* _Work instruction_
Reproduce the opening lines of the records exactly, up to and including the line in which "No definition, no" occurs.

(Dataset records)

____________________

import Literature.NumberTheory.EllipticCurves.ModularCurveEtaQuotientLogPeriod
import Literature.NumberTheory.EllipticCurves.ModularCurveEtaQuotientsProofs
import HarnessLib

/-!
# Weight-`0` `η`-quotients under the lower unipotent `W_N = (1 0; N 1)`: `g(W_Nτ) = e^{−(πi/12) Σ_δ (N/δ) r_δ} g(τ)`, any level

Cell bsd-f2-manin, route `ManinLocalTwoThree` (crux C2 `ManinOddAtFour`, stmt-22967), prover seat p2 gen 26.  Level-free form of the
`W = (1 0; 24 1)`-law of `NewformFortyEight` (used there to show that the trace `S₂(Γ₀(48)) → S₂(Γ₀(24))` kills `φ₄₈` and to control the
cusp `1/24`), for the sibling levels (`64 = 2·32`, `80`, `144`, …) where the same trace / cusp computations recur:

* §1 the Dedekind sum `s(1, k) = (k − 1)(k − 2)/(12k)` for every `k ≥ 1` (sum of `((μ/k))²`), hence Rademacher's
  `Φ(1, 0; c, 1) = 3 − c` for every `c ≥ 1`;
* §2 for `g = ∏_{δ∣N} η(δτ)^{r_δ}` of weight `0` (`Σ r_δ = 0`) and any `W ∈ SL₂(ℤ)` with entries `(1, 0; N, 1)`:
  `g(Wτ) = exp(−(πi/12) Σ_{δ∣N} (N/δ) r_δ) · g(τ)` (Dedekind's functional equation factor by factor, tree
  `etaQuotient_smul_eq_cexp_sum_rademacherPhi`).  In particular `g∘W = g` iff `24 ∣ Σ (N/δ) r_δ`, and `g∘W = −g` iff
  `Σ (N/δ) r_δ ≡ 12 (mod 24)`.

No definition, no named fact, no sorry; nothing here proves C2, Manin's conjecture or BSD.
[cite: RademacherGrosswald1972, Ch. 1 eq. (1), Ch. 4 A eq. (59)–(60)] [cite: Apostol1990, Thm. 3.4]
-/

set_option autoImplicit false
-- lint-debt: the directory name repeats the summit name (sibling precedent `ManinLocalTwoThreeNewformFortyEight.lean`)
set_option linter.dupNamespace false

noncomputable section

open Complex
open UpperHalfPlane hiding I
open scoped Real MatrixGroups
open Literature.NumberTheory.ModularForms
open Literature.NumberTheory.EllipticCurves Literature.NumberTheory.EllipticCurves.ModularForms

namespace Summit.BirchSwinnertonDyer.BirchSwinnertonDyer.Theorems.ManinLocalTwoThree.EtaQuotientLowerUnipotent

/-! ## §1 `s(1, k) = (k−1)(k−2)/(12k)` and `Φ(1, 0; c, 1) = 3 − c` -/

/-- `Σ_{μ<n} ((μ+1)/k − ½)² = n(n+1)(2n+1)/(6k²) − n(n+1)/(2k) + n/4` (sums of the first `n` integers and squares). [folklore] -/
theorem sum_range_sq_shift (k : ℚ) (n : ℕ) :
    ∑ μ ∈ Finset.range n, (((μ : ℚ) + 1) / k - 1 / 2) ^ 2
      = (n : ℚ) * (n + 1) * (2 * n + 1) / 6 / k ^ 2 - (n : ℚ) * (n + 1) / 2 / k + n / 4 := by
  induction n with
  | zero => simp
  | succ n ih =>
    rw [Finset.sum_range_succ, ih]
    push_cast
    ring

/-- **`s(1, k) = (k − 1)(k − 2)/(12k)`** for `k ≥ 1` (`((0)) = 0`, `((μ/k)) = μ/k − ½` for `0 < μ < k`).
[cite: RademacherGrosswald1972, Ch. 1 eq. (1)] -/
theorem dedekindSum_one (k : ℕ) (hk : 0 < k) :
    dedekindSum 1 k = ((k : ℚ) - 1) * ((k : ℚ) - 2) / (12 * k) := by
  obtain ⟨j, rfl⟩ : ∃ j, k = j + 1 := ⟨k - 1, by omega⟩
  have hk0 : ((j + 1 : ℕ) : ℚ) ≠ 0 := by positivity
  rw [dedekindSum_def, Finset.sum_range_succ']
  have h0 : dedekindSaw (((0 : ℕ) : ℚ) / ((j + 1 : ℕ) : ℚ)) * dedekindSaw (((1 : ℤ) : ℚ) * ((0 : ℕ) : ℚ) / ((j + 1 : ℕ) : ℚ)) = 0 := by
    rw [Nat.cast_zero, zero_div, dedekindSaw_of_fract_eq_zero (by simp), zero_mul]
  rw [h0, add_zero]
  have hterm : ∀ μ ∈ Finset.range j,
      dedekindSaw (((μ + 1 : ℕ) : ℚ) / ((j + 1 : ℕ) : ℚ)) * dedekindSaw (((1 : ℤ) : ℚ) * ((μ + 1 : ℕ) : ℚ) / ((j + 1 : ℕ) : ℚ))
        = ((((μ : ℚ) + 1) / ((j + 1 : ℕ) : ℚ)) - 1 / 2) ^ 2 := by
    intro μ hμ
    rw [Finset.mem_range] at hμ
    have hpos : (0 : ℚ) < ((μ + 1 : ℕ) : ℚ) / ((j + 1 : ℕ) : ℚ) := by positivity
    have hlt : ((μ + 1 : ℕ) : ℚ) / ((j + 1 : ℕ) : ℚ) < 1 := by
      rw [div_lt_one (by positivity)]
      exact_mod_cast Nat.succ_lt_succ hμ
    rw [Int.cast_one, one_mul, dedekindSaw_of_pos_of_lt_one hpos hlt]
    push_cast
    ring
  rw [Finset.sum_congr rfl hterm, sum_range_sq_shift]
  push_cast
  field_simp
  ring

/-- **`Φ(1, 0; c, 1) = 3 − c`** for every integer `c ≥ 1` (`Φ = (a + d)/c − 12 s(d, c)` with `s(1, c) = (c−1)(c−2)/(12c)`).
[cite: RademacherGrosswald1972, Ch. 4 A, eq. (59)] -/
theorem rademacherPhi_one_zero_one (c : ℕ) (hc : 0 < c) : rademacherPhi 1 0 c 1 = 3 - (c : ℚ) := by
  have hc0 : (c : ℚ) ≠ 0 := by positivity
  rw [rademacherPhi_of_c_ne_zero (by exact_mod_cast hc.ne'), Int.sign_eq_one_of_pos (by exact_mod_cast hc),
    Int.natAbs_natCast, dedekindSum_one c hc]
  push_cast
  field_simp
  ring

/-! ## §2 The transformation law under `W_N = (1 0; N 1)` -/

/-- **`g(W_Nτ) = exp(−(πi/12) Σ_{δ∣N} (N/δ) r_δ) · g(τ)`** for a weight-`0` `η`-quotient `g` of level `N` and `W_N = (1 0; N 1)`
(each factor by Dedekind's functional equation at `(1, 0; N/δ, 1)`, `Φ(1, 0; N/δ, 1) − 3 = −N/δ`; the square roots cancel as `Σ r_δ = 0`).
[cite: Apostol1990, Thm. 3.4] [cite: RademacherGrosswald1972, Ch. 4 A, eq. (60)] -/
theorem etaQuotient_smul_lowerUnipotent (N : ℕ) (hN : 0 < N) (r : ℕ → ℤ) (hsum : ∑ t ∈ N.divisors, r t = 0)
    (W : SL(2, ℤ)) (h00 : W 0 0 = 1) (h01 : W 0 1 = 0) (h10 : W 1 0 = N) (h11 : W 1 1 = 1) (τ : ℍ) :
    etaQuotient N r (W • τ)
      = cexp (-(π * I / 12 * ((∑ t ∈ N.divisors, ((N / t : ℕ) : ℤ) * r t : ℤ) : ℂ))) * etaQuotient N r τ := by
  have h := etaQuotient_smul_eq_cexp_sum_rademacherPhi N r hsum W (by rw [h10]) (by rw [h10]; exact_mod_cast hN) τ
  rw [h, h00, h01, h10, h11]
  congr 1
  congr 1
  rw [Int.cast_sum, Finset.mul_sum, ← Finset.sum_neg_distrib]
  refine Finset.sum_congr rfl fun t ht ↦ ?_
  have htd : t ∣ N := Nat.dvd_of_mem_divisors ht
  have ht0 : 0 < t := Nat.pos_of_mem_divisors ht
  have hq : ((N : ℤ) / (t : ℤ)) = ((N / t : ℕ) : ℤ) := by
    rw [Int.natCast_div]
  have hqpos : 0 < N / t := Nat.div_pos (Nat.le_of_dvd hN htd) ht0
  rw [zero_mul, hq, rademacherPhi_one_zero_one (N / t) hqpos]
  simp only [Int.cast_mul, Int.cast_natCast, Rat.cast_sub, Rat.cast_natCast, Rat.cast_ofNat]
  ring

/-- **Invariance criterion**: if `24 ∣ Σ (N/δ) r_δ` then `g∘W_N = g`. [cite: RademacherGrosswald1972, Ch. 4 A, eq. (60)] -/
theorem etaQuotient_smul_lowerUnipotent_of_dvd (N : ℕ) (hN : 0 < N) (r : ℕ → ℤ) (hsum : ∑ t ∈ N.divisors, r t = 0)
    (h24 : (24 : ℤ) ∣ ∑ t ∈ N.divisors, ((N / t : ℕ) : ℤ) * r t)
    (W : SL(2, ℤ)) (h00 : W 0 0 = 1) (h01 : W 0 1 = 0) (h10 : W 1 0 = N) (h11 : W 1 1 = 1) (τ : ℍ) :
    etaQuotient N r (W • τ) = etaQuotient N r τ := by
  rw [etaQuotient_smul_lowerUnipotent N hN r hsum W h00 h01 h10 h11 τ]
  obtain ⟨m, hm⟩ := h24
  rw [hm, show (-(π * I / 12 * ((24 * m : ℤ) : ℂ)) : ℂ) = (-m : ℤ) * (2 * π * I) by push_cast; ring,
    Complex.exp_int_mul_two_pi_mul_I, one_mul]

/-- **Sign criterion**: if `Σ (N/δ) r_δ ≡ 12 (mod 24)` then `g∘W_N = −g`. [cite: RademacherGrosswald1972, Ch. 4 A, eq. (60)] -/
theorem etaQuotient_smul_lowerUnipotent_of_mod (N : ℕ) (hN : 0 < N) (r : ℕ → ℤ) (hsum : ∑ t ∈ N.divisors, r t = 0)
    (h12 : (24 : ℤ) ∣ (∑ t ∈ N.divisors, ((N / t : ℕ) : ℤ) * r t) - 12)
    (W : SL(2, ℤ)) (h00 : W 0 0 = 1) (h01 : W 0 1 = 0) (h10 : W 1 0 = N) (h11 : W 1 1 = 1) (τ : ℍ) :
    etaQuotient N r (W • τ) = -etaQuotient N r τ := by
  rw [etaQuotient_smul_lowerUnipotent N hN r hsum W h00 h01 h10 h11 τ]
  obtain ⟨m, hm⟩ := h12
  have hs : (∑ t ∈ N.divisors, ((N / t : ℕ) : ℤ) * r t) = 24 * m + 12 := by linarith
  rw [hs, show (-(π * I / 12 * ((24 * m + 12 : ℤ) : ℂ)) : ℂ) = (-m : ℤ) * (2 * π * I) + -(π * I) by push_cast; ring,
    Complex.exp_add, Complex.exp_int_mul_two_pi_mul_I, one_mul, Complex.exp_neg, Complex.exp_pi_mul_I]
  norm_num

end Summit.BirchSwinnertonDyer.BirchSwinnertonDyer.Theorems.ManinLocalTwoThree.EtaQuotientLowerUnipotent

end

____________________

* _Task answer_
import Literature.NumberTheory.EllipticCurves.ModularCurveEtaQuotientLogPeriod
import Literature.NumberTheory.EllipticCurves.ModularCurveEtaQuotientsProofs
import HarnessLib

/-!
# Weight-`0` `η`-quotients under the lower unipotent `W_N = (1 0; N 1)`: `g(W_Nτ) = e^{−(πi/12) Σ_δ (N/δ) r_δ} g(τ)`, any level

Cell bsd-f2-manin, route `ManinLocalTwoThree` (crux C2 `ManinOddAtFour`, stmt-22967), prover seat p2 gen 26.  Level-free form of the
`W = (1 0; 24 1)`-law of `NewformFortyEight` (used there to show that the trace `S₂(Γ₀(48)) → S₂(Γ₀(24))` kills `φ₄₈` and to control the
cusp `1/24`), for the sibling levels (`64 = 2·32`, `80`, `144`, …) where the same trace / cusp computations recur:

* §1 the Dedekind sum `s(1, k) = (k − 1)(k − 2)/(12k)` for every `k ≥ 1` (sum of `((μ/k))²`), hence Rademacher's
  `Φ(1, 0; c, 1) = 3 − c` for every `c ≥ 1`;
* §2 for `g = ∏_{δ∣N} η(δτ)^{r_δ}` of weight `0` (`Σ r_δ = 0`) and any `W ∈ SL₂(ℤ)` with entries `(1, 0; N, 1)`:
  `g(Wτ) = exp(−(πi/12) Σ_{δ∣N} (N/δ) r_δ) · g(τ)` (Dedekind's functional equation factor by factor, tree
  `etaQuotient_smul_eq_cexp_sum_rademacherPhi`).  In particular `g∘W = g` iff `24 ∣ Σ (N/δ) r_δ`, and `g∘W = −g` iff
  `Σ (N/δ) r_δ ≡ 12 (mod 24)`.

No definition, no named fact, no sorry; nothing here proves C2, Manin's conjecture or BSD.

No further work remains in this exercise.